There is an interesting phenomenon in Western society; in the words of one comedian: “Everything is amazing, and nobody’s happy.”
We live in the most wealthy, technologically advanced society that has ever existed in the history of the world, and at the same time there are incredibly high rates of depression and mental illness which lead to suicide and acts of violence.
One key question many people are asking is: Why? What is the cause of the increase in depression and mental illness in developed countries?
The late Dutch psychiatrist J. H. van den Berg wrote and researched on the topic of psychopathology and he wrote a highly regarded book on the subject titled, A Different Existence: Principles of Phenomenological Psychopathology.

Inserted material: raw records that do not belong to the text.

import Mathlib.Analysis.SpecificLimits.Basic
import HarnessLib

/-!
# Cluster sets of tight, asymptotically continuous sequences admit no closed partition (abstract topology)
# (support file 1/3 of F4 `stub_clusterPointUnique`, crux `ExistsScaleCovariantLimit`, item stmt-CriticalPhenomena-1981,
# line `folded-current-repulsion`)

Route `HyperoctahedralRP` / `GaussianScaleMixture` (sub-problem `CriticalPhenomena/Ising3DConformalLimit`), crux
`Summit.CriticalPhenomena.Ising3DConformalLimit.Theses.HyperoctahedralRP.ExistsScaleCovariantLimit`. This is the
ABSTRACT part of the reduction `item 5955 ∧ item 4659 ⟹ ClusterPointUnique` (registered sub-goal
`clusterPointUnique_of_orbitPrecompact_of_totallyDisconnected`, file
`Theorems/HyperoctahedralRPExistsScaleCovariantLimitFoldedCurrentUniqueness.lean`): the classical fact that the
`ω`-limit set of an asymptotically slow orbit with precompact tail is connected, in the form the reduction consumes.

Setting: a type `X` with a countable family of pseudo-metrics `D j : X → X → ℝ` (vanishing on the diagonal, symmetric,
triangle inequality), non-decreasing in `j`; convergence `x_k → S` means `D j (x k) S → 0` for every `j`; the CLUSTER
SET `C` of a sequence `y` is the set of limits of its subsequences (passed as a hypothesis `hC`, no definition). For a
sequence which is TIGHT (every subsequence has a convergent subsequence) and ASYMPTOTICALLY CONTINUOUS
(`D j (y m) (y (m+1)) → 0` for every `j`):
* `exists_conv_of_mem_clusterSet` — the cluster set is sequentially compact (diagonal argument);
* `clusterSet_partition_false` (registered sub-goal; `clusterSet_partition_false'` with named hypotheses) — the
  cluster set admits no partition into two nonempty parts each closed under
  limits from the cluster set (the parts are uniformly `ε`-separated in some `D j`; the sequence is eventually in the
  `ε/3`-neighbourhood of their union and frequently near each part, so it jumps by `> ε/3` frequently
  (`frequently_and_succ`), contradicting asymptotic continuity).

Reference: folklore (connectedness of `ω`-limit sets; e.g. H. L. Smith, *Monotone Dynamical Systems*, AMS 1995, §1.1).
No definitions; no `sorry`.
-/

noncomputable section

namespace Summit.CriticalPhenomena.Ising3DConformalLimit.Cruxes.ExistsScaleCovariantLimit.FoldedCurrentRepulsion

open Filter Set
open scoped Topology

namespace Uniqueness

section Abstract

variable {X : Type*} {D : ℕ → X → X → ℝ}

/-- A symmetric function satisfying the triangle inequality and vanishing on the diagonal is nonnegative. [folklore] -/
theorem pm_nonneg (hD0 : ∀ j x, D j x x = 0) (hDc : ∀ j x y, D j x y = D j y x)
    (hDt : ∀ j x y z, D j x z ≤ D j x y + D j y z) (j : ℕ) (x y : X) : 0 ≤ D j x y := by
  have h := hDt j x y x
  rw [hD0, hDc j y x] at h
  linarith

/-- A subsequence of a convergent sequence converges. [folklore] -/
theorem conv_subseq {x : ℕ → X} {S : X} (h : ∀ j, Tendsto (fun k => D j (x k) S) atTop (𝓝 0)) {φ : ℕ → ℕ}
    (hφ : StrictMono φ) : ∀ j, Tendsto (fun k => D j (x (φ k)) S) atTop (𝓝 0) :=
  fun j => (h j).comp hφ.tendsto_atTop

/-- A sequence asymptotic to a convergent sequence converges to the same limit. [folklore] -/
theorem conv_of_near (hD0 : ∀ j x, D j x x = 0) (hDc : ∀ j x y, D j x y = D j y x)
    (hDt : ∀ j x y z, D j x z ≤ D j x y + D j y z) {x x' : ℕ → X} {S : X}
    (h : ∀ j, Tendsto (fun k => D j (x k) S) atTop (𝓝 0))
    (hn : ∀ j, Tendsto (fun k => D j (x k) (x' k)) atTop (𝓝 0)) :
    ∀ j, Tendsto (fun k => D j (x' k) S) atTop (𝓝 0) := by
  intro j
  have h2 : Tendsto (fun k => D j (x k) (x' k) + D j (x k) S) atTop (𝓝 0) := by
    simpa using (hn j).add (h j)
  refine squeeze_zero (fun k => pm_nonneg hD0 hDc hDt j _ _) (fun k => ?_) h2
  calc D j (x' k) S ≤ D j (x' k) (x k) + D j (x k) S := hDt j _ _ _
    _ = D j (x k) (x' k) + D j (x k) S := by rw [hDc j (x' k)]

/-- Two sequences with a common limit are asymptotic. [folklore] -/
theorem near_of_conv (hD0 : ∀ j x, D j x x = 0) (hDc : ∀ j x y, D j x y = D j y x)
    (hDt : ∀ j x y z, D j x z ≤ D j x y + D j y z) {x x' : ℕ → X} {S : X}
    (h : ∀ j, Tendsto (fun k => D j (x k) S) atTop (𝓝 0)) (h' : ∀ j, Tendsto (fun k => D j (x' k) S) atTop (𝓝 0))
    (j : ℕ) : Tendsto (fun k => D j (x k) (x' k)) atTop (𝓝 0) := by
  have h2 : Tendsto (fun k => D j (x k) S + D j (x' k) S) atTop (𝓝 0) := by
    simpa using (h j).add (h' j)
  refine squeeze_zero (fun k => pm_nonneg hD0 hDc hDt j _ _) (fun k => ?_) h2
  calc D j (x k) (x' k) ≤ D j (x k) S + D j S (x' k) := hDt j _ _ _
    _ = D j (x k) S + D j (x' k) S := by rw [hDc j S]

/-- **The cluster set of a tight sequence is sequentially compact**: every sequence in the cluster set has a
subsequence converging to a point of the cluster set (diagonal argument; the family `D` is non-decreasing in its
index). [folklore] -/
theorem exists_conv_of_mem_clusterSet (hD0 : ∀ j x, D j x x = 0) (hDc : ∀ j x y, D j x y = D j y x)
    (hDt : ∀ j x y z, D j x z ≤ D j x y + D j y z) (hDm : ∀ x y, Monotone fun j => D j x y) {y : ℕ → X}
    (hT : ∀ φ : ℕ → ℕ, StrictMono φ → ∃ ψ : ℕ → ℕ, StrictMono ψ ∧ ∃ S,
      ∀ j, Tendsto (fun k => D j (y (φ (ψ k))) S) atTop (𝓝 0))
    {C : Set X} (hC : ∀ S, S ∈ C ↔ ∃ φ : ℕ → ℕ, StrictMono φ ∧ ∀ j, Tendsto (fun k => D j (y (φ k)) S) atTop (𝓝 0))
    {a : ℕ → X} (ha : ∀ j, a j ∈ C) :
    ∃ κ : ℕ → ℕ, StrictMono κ ∧ ∃ S ∈ C, ∀ j, Tendsto (fun k => D j (a (κ k)) S) atTop (𝓝 0) := by
  -- indices `m j ≥ j` with `D j (y (m j)) (a j) < 1/(j+1)`
  have hm : ∀ j, ∃ m : ℕ, j ≤ m ∧ D j (y m) (a j) < 1 / ((j:ℝ) + 1) := by
    intro j
    obtain ⟨φ, hφ, hc⟩ := (hC _).1 (ha j)
    have h1 : ∀ᶠ k in atTop, D j (y (φ k)) (a j) < 1 / ((j:ℝ) + 1) :=
      (tendsto_order.1 (hc j)).2 _ (by positivity)
    have h2 : ∀ᶠ k in atTop, j ≤ φ k :=
      (eventually_ge_atTop j).mono fun k hk => hk.trans (hφ.id_le k)
    obtain ⟨k, hk1, hk2⟩ := (h1.and h2).exists
    exact ⟨φ k, hk2, hk1⟩
  choose m hmj hmD using hm
  obtain ⟨κ₀, hκ₀, hmκ₀⟩ := strictMono_subseq_of_id_le hmj
  obtain ⟨ψ, hψ, S, hS⟩ := hT (m ∘ κ₀) hmκ₀
  refine ⟨κ₀ ∘ ψ, hκ₀.comp hψ, S, (hC S).2 ⟨(m ∘ κ₀) ∘ ψ, hmκ₀.comp hψ, hS⟩, ?_⟩
  intro i
  have hψi : ∀ l, l ≤ κ₀ (ψ l) := fun l => (hψ.id_le l).trans (hκ₀.id_le _)
  have h1 : Tendsto (fun l => D i (a (κ₀ (ψ l))) (y (m (κ₀ (ψ l))))) atTop (𝓝 0) := by
    refine squeeze_zero' (Eventually.of_forall fun l => pm_nonneg hD0 hDc hDt i _ _) ?_
      tendsto_one_div_add_atTop_nhds_zero_nat
    filter_upwards [eventually_ge_atTop i] with l hl
    have hil : i ≤ κ₀ (ψ l) := hl.trans (hψi l)
    calc D i (a (κ₀ (ψ l))) (y (m (κ₀ (ψ l))))
        ≤ D (κ₀ (ψ l)) (a (κ₀ (ψ l))) (y (m (κ₀ (ψ l)))) := hDm _ _ hil
      _ = D (κ₀ (ψ l)) (y (m (κ₀ (ψ l)))) (a (κ₀ (ψ l))) := hDc _ _ _
      _ ≤ 1 / (((κ₀ (ψ l) : ℕ) : ℝ) + 1) := (hmD _).le
      _ ≤ 1 / ((l:ℝ) + 1) := by
          gcongr
          exact_mod_cast hψi l
  have h2 : Tendsto (fun l => D i (a (κ₀ (ψ l))) (y (m (κ₀ (ψ l)))) + D i (y (m (κ₀ (ψ l)))) S)
      atTop (𝓝 0) := by simpa using h1.add (hS i)
  exact squeeze_zero (fun l => pm_nonneg hD0 hDc hDt i _ _) (fun l => hDt i _ _ _) h2

/-- Combinatorics of transitions: if eventually `P m ∨ Q m`, and both `P` and `Q` hold frequently, then frequently
`P m ∧ Q (m+1)`. [folklore] -/
theorem frequently_and_succ {P Q : ℕ → Prop} (hPQ : ∀ᶠ m in atTop, P m ∨ Q m) (hP : ∃ᶠ m in atTop, P m)
    (hQ : ∃ᶠ m in atTop, Q m) : ∃ᶠ m in atTop, P m ∧ Q (m + 1) := by
  classical
  rw [frequently_atTop]
  intro M
  obtain ⟨N, hN⟩ := eventually_atTop.1 hPQ
  obtain ⟨m₁, hm₁, hP₁⟩ := (frequently_atTop.1 hP) (max M N)
  obtain ⟨m₂, hm₂, hQ₂⟩ := (frequently_atTop.1 hQ) (m₁ + 1)
  -- the first index after `m₁` at which `P` fails or `Q` holds
  have hex : ∃ m, m₁ < m ∧ (¬ P m ∨ Q m) := ⟨m₂, by omega, Or.inr hQ₂⟩
  set m₀ := Nat.find hex with hm₀
  have hm₀s : m₁ < m₀ ∧ (¬ P m₀ ∨ Q m₀) := Nat.find_spec hex
  have hmin : ∀ m, m < m₀ → ¬ (m₁ < m ∧ (¬ P m ∨ Q m)) := fun m hm => Nat.find_min hex hm
  refine ⟨m₀ - 1, by omega, ?_, ?_⟩
  · -- `P (m₀ - 1)`
    by_cases h : m₀ - 1 = m₁
    · rw [h]; exact hP₁
    · have h' := hmin (m₀ - 1) (by omega)
      by_contra hP
      exact h' ⟨by omega, Or.inl hP⟩
  · -- `Q m₀`
    have e : m₀ - 1 + 1 = m₀ := by omega
    rw [e]
    rcases hm₀s.2 with h | h
    · exact (hN m₀ (by omega)).resolve_left h
    · exact h

/-- **Connectedness of the cluster set (abstract form).** Let `y` be a sequence which is TIGHT (every subsequence has
a convergent subsequence) and ASYMPTOTICALLY CONTINUOUS (`D j (y m) (y (m+1)) → 0`) for a non-decreasing countable
family of pseudo-metrics `D`. Then its cluster set admits no partition into two nonempty parts each closed under limits
from the cluster set. (Classical: the `ω`-limit set of an asymptotically slow orbit with precompact tail is connected.)
[folklore] -/
theorem clusterSet_partition_false' (hD0 : ∀ j x, D j x x = 0) (hDc : ∀ j x y, D j x y = D j y x)
    (hDt : ∀ j x y z, D j x z ≤ D j x y + D j y z) (hDm : ∀ x y, Monotone fun j => D j x y) {y : ℕ → X}
    (hT : ∀ φ : ℕ → ℕ, StrictMono φ → ∃ ψ : ℕ → ℕ, StrictMono ψ ∧ ∃ S,
      ∀ j, Tendsto (fun k => D j (y (φ (ψ k))) S) atTop (𝓝 0))
    (hAC : ∀ j, Tendsto (fun m => D j (y m) (y (m + 1))) atTop (𝓝 0))
    {C : Set X} (hC : ∀ S, S ∈ C ↔ ∃ φ : ℕ → ℕ, StrictMono φ ∧ ∀ j, Tendsto (fun k => D j (y (φ k)) S) atTop (𝓝 0))
    {A B : Set X} (hA : A ⊆ C) (hB : B ⊆ C) (hcov : C ⊆ A ∪ B) (hdisj : ∀ S ∈ A, S ∉ B)
    (hAcl : ∀ (a : ℕ → X) (S : X), (∀ k, a k ∈ A) → S ∈ C →
      (∀ j, Tendsto (fun k => D j (a k) S) atTop (𝓝 0)) → S ∈ A)
    (hBcl : ∀ (b : ℕ → X) (S : X), (∀ k, b k ∈ B) → S ∈ C →
      (∀ j, Tendsto (fun k => D j (b k) S) atTop (𝓝 0)) → S ∈ B)
    (hAne : A.Nonempty) (hBne : B.Nonempty) : False := by
  have hnn := pm_nonneg hD0 hDc hDt
  -- Step 1: uniform separation of `A` and `B` in one of the pseudo-metrics
  have hsep : ∃ (j : ℕ) (ε : ℝ), 0 < ε ∧ ∀ a ∈ A, ∀ b ∈ B, ε ≤ D j a b := by
    by_contra h
    push Not at h
    choose a ha b hb hab using fun j : ℕ => h j (1 / ((j:ℝ) + 1)) (by positivity)
    obtain ⟨κ, hκ, S, hS, haS⟩ :=
      exists_conv_of_mem_clusterSet hD0 hDc hDt hDm hT hC (fun j => hA (ha j))
    have hSA : S ∈ A := hAcl (a ∘ κ) S (fun k => ha _) hS haS
    have hbS : ∀ j, Tendsto (fun k => D j (b (κ k)) S) atTop (𝓝 0) := by
      refine conv_of_near hD0 hDc hDt haS fun j => ?_
      refine squeeze_zero' (Eventually.of_forall fun l => hnn j _ _) ?_ tendsto_one_div_add_atTop_nhds_zero_nat
      filter_upwards [eventually_ge_atTop j] with l hl
      have hjl : j ≤ κ l := hl.trans (hκ.id_le l)
      calc D j (a (κ l)) (b (κ l)) ≤ D (κ l) (a (κ l)) (b (κ l)) := hDm _ _ hjl
        _ ≤ 1 / (((κ l : ℕ) : ℝ) + 1) := (hab _).le
        _ ≤ 1 / ((l:ℝ) + 1) := by
            gcongr
            exact_mod_cast hκ.id_le l
    exact hdisj S hSA (hBcl (b ∘ κ) S (fun k => hb _) hS hbS)
  obtain ⟨j, ε, hε, hjε⟩ := hsep
  -- Step 2: the `ε/3`-neighbourhoods of `A` and `B`
  set NA : Set X := {x | ∃ a ∈ A, D j x a < ε / 3} with hNA
  set NB : Set X := {x | ∃ b ∈ B, D j x b < ε / 3} with hNB
  -- eventually the sequence is in `NA ∪ NB`
  have hev : ∀ᶠ m in atTop, y m ∈ NA ∨ y m ∈ NB := by
    by_contra hnot
    obtain ⟨φ, hφ, hbad⟩ := extraction_of_frequently_atTop (not_eventually.1 hnot)
    obtain ⟨ψ, hψ, S, hS⟩ := hT φ hφ
    have hSc : S ∈ C := (hC S).2 ⟨φ ∘ ψ, hφ.comp hψ, hS⟩
    have hlt : ∀ᶠ l in atTop, D j (y (φ (ψ l))) S < ε / 3 := (tendsto_order.1 (hS j)).2 _ (by positivity)
    obtain ⟨l, hl⟩ := hlt.exists
    rcases hcov hSc with h | h
    · exact hbad (ψ l) (Or.inl ⟨S, h, hl⟩)
    · exact hbad (ψ l) (Or.inr ⟨S, h, hl⟩)
  -- frequently in `NA`, frequently in `NB`
  have hfreq : ∀ {E : Set X}, E ⊆ C → E.Nonempty →
      ∃ᶠ m in atTop, y m ∈ {x | ∃ c ∈ E, D j x c < ε / 3} := by
    intro E hE hEne
    obtain ⟨c, hc⟩ := hEne
    obtain ⟨φ, hφ, hconv⟩ := (hC c).1 (hE hc)
    have hlt : ∀ᶠ l in atTop, D j (y (φ l)) c < ε / 3 := (tendsto_order.1 (hconv j)).2 _ (by positivity)
    exact hφ.tendsto_atTop.frequently (hlt.mono fun l hl => ⟨c, hc, hl⟩).frequently
  have hfA : ∃ᶠ m in atTop, y m ∈ NA := hfreq hA hAne
  have hfB : ∃ᶠ m in atTop, y m ∈ NB := hfreq hB hBne
  -- transitions `y m ∈ NA`, `y (m+1) ∈ NB` force `D j (y m) (y (m+1)) > ε/3` frequently
  have htrans := frequently_and_succ hev hfA hfB
  have hsmall : ∀ᶠ m in atTop, D j (y m) (y (m + 1)) < ε / 3 := (tendsto_order.1 (hAC j)).2 _ (by positivity)
  obtain ⟨m, ⟨⟨a, haA, hma⟩, ⟨b, hbB, hmb⟩⟩, hm⟩ := (htrans.and_eventually hsmall).exists
  have h1 := hjε a haA b hbB
  have h2 : D j a b ≤ D j a (y m) + D j (y m) (y (m + 1)) + D j (y (m + 1)) b :=
    (hDt j a (y m) b).trans (by linarith [hDt j (y m) (y (m + 1)) b])
  rw [hDc j a (y m)] at h2
  linarith

/-- **CLUSTER SETS OF TIGHT, ASYMPTOTICALLY CONTINUOUS SEQUENCES ADMIT NO CLOSED PARTITION** (registered sub-goal
`clusterSet_partition_false` of line `folded-current-repulsion`; `clusterSet_partition_false'` with all data and
hypotheses universally quantified). [folklore] -/
theorem clusterSet_partition_false : ∀ {X : Type*} {D : ℕ → X → X → ℝ} {y : ℕ → X} {C A B : Set X},
    (∀ j x, D j x x = 0) → (∀ j x x', D j x x' = D j x' x) → (∀ j x x' x'', D j x x'' ≤ D j x x' + D j x' x'') →
    (∀ x x', Monotone fun j => D j x x') →
    (∀ φ : ℕ → ℕ, StrictMono φ → ∃ ψ : ℕ → ℕ, StrictMono ψ ∧ ∃ S,
      ∀ j, Filter.Tendsto (fun k => D j (y (φ (ψ k))) S) Filter.atTop (nhds 0)) →
    (∀ j, Filter.Tendsto (fun m => D j (y m) (y (m + 1))) Filter.atTop (nhds 0)) →
    (∀ S, S ∈ C ↔ ∃ φ : ℕ → ℕ, StrictMono φ ∧ ∀ j, Filter.Tendsto (fun k => D j (y (φ k)) S) Filter.atTop (nhds 0)) →
    A ⊆ C → B ⊆ C → C ⊆ A ∪ B → (∀ S ∈ A, S ∉ B) →
    (∀ (a : ℕ → X) (S : X), (∀ k, a k ∈ A) → S ∈ C →
      (∀ j, Filter.Tendsto (fun k => D j (a k) S) Filter.atTop (nhds 0)) → S ∈ A) →
    (∀ (b : ℕ → X) (S : X), (∀ k, b k ∈ B) → S ∈ C →
      (∀ j, Filter.Tendsto (fun k => D j (b k) S) Filter.atTop (nhds 0)) → S ∈ B) →
    A.Nonempty → B.Nonempty → False :=
  fun hD0 hDc hDt hDm hT hAC hC hA hB hcov hdisj hAcl hBcl hAne hBne =>
    clusterSet_partition_false' hD0 hDc hDt hDm hT hAC hC hA hB hcov hdisj hAcl hBcl hAne hBne

end Abstract

end Uniqueness

end Summit.CriticalPhenomena.Ising3DConformalLimit.Cruxes.ExistsScaleCovariantLimit.FoldedCurrentRepulsion

end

In this book, van den Berg uses a case study to analyze several common conceptions about psychiatric illness, and in the end he draws his conclusion from his research: that psychopathy is related to the experience of loneliness. Among his thesis statements, he declares:
“Loneliness is the nucleus of psychiatry.”
“If loneliness did not exist, we could reasonably assume that psychiatric illnesses would not occur either.” 
This is particularly interesting in light of the fact that it is generally recognized that Western society is experiencing loneliness at higher levels than ever before.
Our Society is Lonelier Than Ever Before
A survey taken by Harris Poll in 2016 showed that almost three-quarters (72 percent) of Americans experience loneliness.1
In January of this year, the United Kingdom appointed its first “Minister for Loneliness”, who is tasked with helping to combat what Prime Minister Theresa May called “the sad reality of modern life.”
Loneliness is Literally Killing Us
The Harvard Study of Adult Development, a 75-year study of men, concluded that loneliness is toxic. Loneliness is contagious, and the more isolated people are, the less happy they are, and brain function declines as well as physical health. 2
Medical studies have linked loneliness and social isolation to heart disease, cancer, depression, diabetes and suicide. Vivek Murthy, the former United States surgeon general, has written that loneliness and social isolation are “associated with a reduction in life span similar to that caused by smoking 15 cigarettes a day and even greater than that associated with obesity.” 3
How Do We Break Out of this Toxic Cycle?
One really important factor is that we must recognize that Western society has been sold a bill of goods related to individualism and the “autonomous self”. American culture, in many ways, is permeated by a culture of fear and an obsession with privacy. We have been told since the Enlightenment that this is the ultimate path to happiness, but the above data shows just how much it has left us in tatters.
The gospel shows us another way:
For the love of Christ controls us, because we have concluded this: that one has died for all, therefore all have died; and he died for all, that those who live might no longer live for themselves but for him who for their sake died and was raised. (2 Corinthians 5:14-15)
When a person embraces the gospel, they become part of the people of God. Sinclair Ferguson put it this way:
“We are not saved individually and then choose to join the church as if it were some club or support group. Christ died for his people, and we are saved when by faith we become part of the people for whom Christ died.”
The Apostle Paul makes this point as well:
So then you are no longer strangers and aliens, but you are fellow citizens with the saints and members of the household of God (Ephesians 2:19)
In other words: part of God’s work of salvation through Jesus includes saving people out of individualism, calling them into redeemed community which has a mission and a purpose bigger than any individual member. Clearly this presents a powerful antidote to the modern pathological phenomenon of loneliness and isolation. The gospel is a holistic remedy which addresses the greatest needs of the entire person: soul, mind and body. It is truly good news.